- _AIM OF THE TASK_: The line with "hWil''_wilson_TW (suGen_complete (ne_zero_of_two_le", the line with "theorem hWil_wilson_TW₃_su (hN", and all lines between them in the material below: return these exactly, and no others.

--------------------------------------------------

import Summits.QuantumFields.BalabanUV.Beta.WilsonWardSocketFit
import Summits.QuantumFields.BalabanUV.Beta.ColourBasisSU

/-!
# `BalabanUV.Beta.WilsonWardColourFree` — row D1, (L4) W-side: the hW Wilson binders at `T_W = (8N²)⁻¹ • wsym22 N` (`WilsonWardSocketFit`) with the
# colour-basis binders `(hτ, ho, c)` DISCHARGED for every `SU(N)`, `2 ≤ N` (β sub-cell, unit `b2b-balaban-beta-an3`, GEN 32, step S3f)

HONEST FRAMING (cell charter, verbatim): «discharging `BetaPertH` makes Bałaban's UV stability UNCONDITIONAL — a real constructive-QFT result;
it is NOT the continuum limit and NOT the Clay problem.»  HONEST DEPENDENCY (cell records, verbatim): «continuum YM on T⁴ ⇐ BetaPertH ∧ nine spine
estimates (0/9 proved); BetaPertH ⇐ (D1) ∧ (D4) ∧ CAP+tail; G-an2-4 gates asym, D1 and NE2/3/4.»  DERIVED cell leaf: nothing cited — every statement
is kernel-proved here ([folklore]); no `[cite:]` tag, no `def`.  By itself this file instantiates NO binder of the β-function wall.  NOT D1, NOT
`BetaPertH`, NOT continuum, NOT Clay.

ABSOLUTE RULE (cell charter, verbatim): «No internally-minted statement may enter as a cited fact. Every hypothesis is either kernel-proved in this
package or a verbatim quotation of a PUBLISHED theorem with page reference. The manuscript(s) under audit are NOT citable for their own disputed
steps — they are the thing under adjudication; programme-internal (2001/route/tribunal) claims are never citable.»

## What

The statements of `WilsonWardSocketFit.hWil_wilson_TW` / `hWil''_wilson_TW` (and their `d = 3` forms) do not mention the colour basis: `τ : C → 𝔲(N)`
with `Complete τ`, `TrOrthonormal τ` and an index `c : C` are AUXILIARY data of leaf-09's proof.  With the trace-orthonormal complete basis
`ColourBasisSU.suGen N` (`√N ·` generalized Gell-Mann; `suGen_complete`, `suGen_trOrthonormal`) and the index `ColourBasisSU.diagIndex` these binders are
discharged once and for all: **`hWil_wilson_TW_su`**, **`hWil''_wilson_TW_su`**, **`hWil_wilson_TW₃_su`**, **`hWil''_wilson_TW₃_su`** — hypotheses
`2 ≤ N`, the blocking `Lc`, the root `r` and the hW pin only.  Twin of `WilsonLetterColourFree` (the hR side).

NOT HERE: anything about the border / mixed letters, the assembly, any statement of Bałaban's papers.

Provenance: pub-balaban β sub-cell, unit `b2b-balaban-beta-an3` GEN 32, 2026-08-20 (v1); over `WilsonWardSocketFit` and `ColourBasisSU` BY NAME; no
existing file touched.
-/

namespace Summit.QuantumFields.BalabanUV.Beta.WilsonWardColourFree

open Finset
open scoped BigOperators
open Literature.MathematicalPhysics.QuantumFieldTheory.Balaban1983to89
open Literature.MathematicalPhysics.QuantumFieldTheory.Balaban1983to89.Beta
open WilsonVertex2Sym (wsym22)
open WilsonBiStencil (wilsonW₂)
open StepJetData (wilsonA)
open ExpKernelCalculus (MKer comp)
open OneStepResolventKernel (Fib)
open KernelWard (divV)
open AffineAveraging (box toSite)
open Summit.QuantumFields.BalabanUV.Beta.BorderedHessian (diagK stepScale)
open Summit.QuantumFields.BalabanUV.Beta.AveragingWardRootedStencils (legInd)
open Summit.QuantumFields.BalabanUV.Beta.ColourBasisSU (suGen suGen_complete suGen_trOrthonormal diagIndex ne_zero_of_two_le)
open Summit.QuantumFields.BalabanUV.Beta.WilsonWardSocketFit (hWil_wilson_TW hWil''_wilson_TW hWil_wilson_TW₃ hWil''_wilson_TW₃)

variable {d : ℕ} {N : ℕ}

/-- [folklore] **`hWil` AT `T_W`, COLOUR-FREE**: the hW Wilson binder of `WardLocusRecursiveAll.divW_WrecAt_zero_of_letters` at `T := (8N²)⁻¹ • wsym22 N`,
`RW := 0`, for every `SU(N)`, `2 ≤ N`, under the hW pin `cE₂ = Lc^{2(d+1)}`. -/
theorem hWil_wilson_TW_su (hN : 2 ≤ N) (Lc : ℕ) [NeZero Lc] (r : Fin (d + 1) → ℕ) {cE₂ : ℝ} (hcE₂ : cE₂ = (Lc : ℝ) ^ (2 * (d + 1))) :
    ∀ (Y : Fin (d + 1) → ℤ) (κ' : Fin (d + 1)) (u' : Fin (d + 1) → ℤ),
      (stepScale d Lc 0 * (Lc : ℝ) ^ (d + 1))⁻¹ • ∑ v ∈ box (d + 1) Lc,
          divV (fun κ u => cE₂ • wilsonW₂ d ((8 * (N : ℝ) ^ 2)⁻¹ • wsym22 N) κ u κ' u') ((Lc : ℤ) • Y + toSite v) =
        comp (((Lc : ℝ) ^ (d + 1)) • wilsonA d κ' u') (diagK (((1 : ℝ) / 2) • ∑ v ∈ box (d + 1) Lc, legInd (toSite r) ((Lc : ℤ) • Y + toSite v)))
          - comp (diagK (((1 : ℝ) / 2) • ∑ v ∈ box (d + 1) Lc, legInd (toSite r) ((Lc : ℤ) • Y + toSite v))) (((Lc : ℝ) ^ (d + 1)) • wilsonA d κ' u')
          + (0 : (Fin (d + 1) → ℤ) → Fin (d + 1) → (Fin (d + 1) → ℤ) → MKer (d + 1) (Fib d)) Y κ' u' :=
  hWil_wilson_TW (suGen_complete (ne_zero_of_two_le hN)) (suGen_trOrthonormal N) (ne_zero_of_two_le hN) (diagIndex hN) Lc r hcE₂

/-- [folklore] **`hWil''` AT `T_W`, COLOUR-FREE** (second background slot), every `SU(N)`, `2 ≤ N`. -/
theorem hWil''_wilson_TW_su (hN : 2 ≤ N) (Lc : ℕ) [NeZero Lc] (r : Fin (d + 1) → ℕ) {cE₂ : ℝ} (hcE₂ : cE₂ = (Lc : ℝ) ^ (2 * (d + 1))) :
    ∀ (Y : Fin (d + 1) → ℤ) (κ : Fin (d + 1)) (u : Fin (d + 1) → ℤ),
      (stepScale d Lc 0 * (Lc : ℝ) ^ (d + 1))⁻¹ • ∑ v ∈ box (d + 1) Lc,
          divV (fun κ' u' => cE₂ • wilsonW₂ d ((8 * (N : ℝ) ^ 2)⁻¹ • wsym22 N) κ u κ' u') ((Lc : ℤ) • Y + toSite v) =
        comp (((Lc : ℝ) ^ (d + 1)) • wilsonA d κ u) (diagK (((1 : ℝ) / 2) • ∑ v ∈ box (d + 1) Lc, legInd (toSite r) ((Lc : ℤ) • Y + toSite v)))
          - comp (diagK (((1 : ℝ) / 2) • ∑ v ∈ box (d + 1) Lc, legInd (toSite r) ((Lc : ℤ) • Y + toSite v))) (((Lc : ℝ) ^ (d + 1)) • wilsonA d κ u)
          + (0 : (Fin (d + 1) → ℤ) → Fin (d + 1) → (Fin (d + 1) → ℤ) → MKer (d + 1) (Fib d)) Y κ u :=
  hWil''_wilson_TW (suGen_complete (ne_zero_of_two_le hN)) (suGen_trOrthonormal N) (ne_zero_of_two_le hN) (diagIndex hN) Lc r hcE₂

/-- [folklore] `d = 3`, pin `cE₂ = Lc⁸`, colour-free: `hWil` at `T_W`. -/
theorem hWil_wilson_TW₃_su (hN : 2 ≤ N) (Lc : ℕ) [NeZero Lc] (r : Fin 4 → ℕ) {cE₂ : ℝ} (hcE₂ : cE₂ = (Lc : ℝ) ^ 8) :
    ∀ (Y : Fin 4 → ℤ) (κ' : Fin 4) (u' : Fin 4 → ℤ),
      (stepScale 3 Lc 0 * (Lc : ℝ) ^ (3 + 1))⁻¹ • ∑ v ∈ box (3 + 1) Lc,
          divV (fun κ u => cE₂ • wilsonW₂ 3 ((8 * (N : ℝ) ^ 2)⁻¹ • wsym22 N) κ u κ' u') ((Lc : ℤ) • Y + toSite v) =
        comp (((Lc : ℝ) ^ (3 + 1)) • wilsonA 3 κ' u') (diagK (((1 : ℝ) / 2) • ∑ v ∈ box (3 + 1) Lc, legInd (toSite r) ((Lc : ℤ) • Y + toSite v)))
          - comp (diagK (((1 : ℝ) / 2) • ∑ v ∈ box (3 + 1) Lc, legInd (toSite r) ((Lc : ℤ) • Y + toSite v))) (((Lc : ℝ) ^ (3 + 1)) • wilsonA 3 κ' u')
          + (0 : (Fin 4 → ℤ) → Fin 4 → (Fin 4 → ℤ) → MKer (3 + 1) (Fib 3)) Y κ' u' :=
  hWil_wilson_TW₃ (suGen_complete (ne_zero_of_two_le hN)) (suGen_trOrthonormal N) (ne_zero_of_two_le hN) (diagIndex hN) Lc r hcE₂

/-- [folklore] `d = 3`, pin `cE₂ = Lc⁸`, colour-free: `hWil''` at `T_W`. -/
theorem hWil''_wilson_TW₃_su (hN : 2 ≤ N) (Lc : ℕ) [NeZero Lc] (r : Fin 4 → ℕ) {cE₂ : ℝ} (hcE₂ : cE₂ = (Lc : ℝ) ^ 8) :
    ∀ (Y : Fin 4 → ℤ) (κ : Fin 4) (u : Fin 4 → ℤ),
      (stepScale 3 Lc 0 * (Lc : ℝ) ^ (3 + 1))⁻¹ • ∑ v ∈ box (3 + 1) Lc,
          divV (fun κ' u' => cE₂ • wilsonW₂ 3 ((8 * (N : ℝ) ^ 2)⁻¹ • wsym22 N) κ u κ' u') ((Lc : ℤ) • Y + toSite v) =
        comp (((Lc : ℝ) ^ (3 + 1)) • wilsonA 3 κ u) (diagK (((1 : ℝ) / 2) • ∑ v ∈ box (3 + 1) Lc, legInd (toSite r) ((Lc : ℤ) • Y + toSite v)))
          - comp (diagK (((1 : ℝ) / 2) • ∑ v ∈ box (3 + 1) Lc, legInd (toSite r) ((Lc : ℤ) • Y + toSite v))) (((Lc : ℝ) ^ (3 + 1)) • wilsonA 3 κ u)
          + (0 : (Fin 4 → ℤ) → Fin 4 → (Fin 4 → ℤ) → MKer (3 + 1) (Fib 3)) Y κ u :=
  hWil''_wilson_TW₃ (suGen_complete (ne_zero_of_two_le hN)) (suGen_trOrthonormal N) (ne_zero_of_two_le hN) (diagIndex hN) Lc r hcE₂

end Summit.QuantumFields.BalabanUV.Beta.WilsonWardColourFree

--------------------------------------------------

- _REPLY_:
  hWil''_wilson_TW (suGen_complete (ne_zero_of_two_le hN)) (suGen_trOrthonormal N) (ne_zero_of_two_le hN) (diagIndex hN) Lc r hcE₂

/-- [folklore] `d = 3`, pin `cE₂ = Lc⁸`, colour-free: `hWil` at `T_W`. -/
theorem hWil_wilson_TW₃_su (hN : 2 ≤ N) (Lc : ℕ) [NeZero Lc] (r : Fin 4 → ℕ) {cE₂ : ℝ} (hcE₂ : cE₂ = (Lc : ℝ) ^ 8) :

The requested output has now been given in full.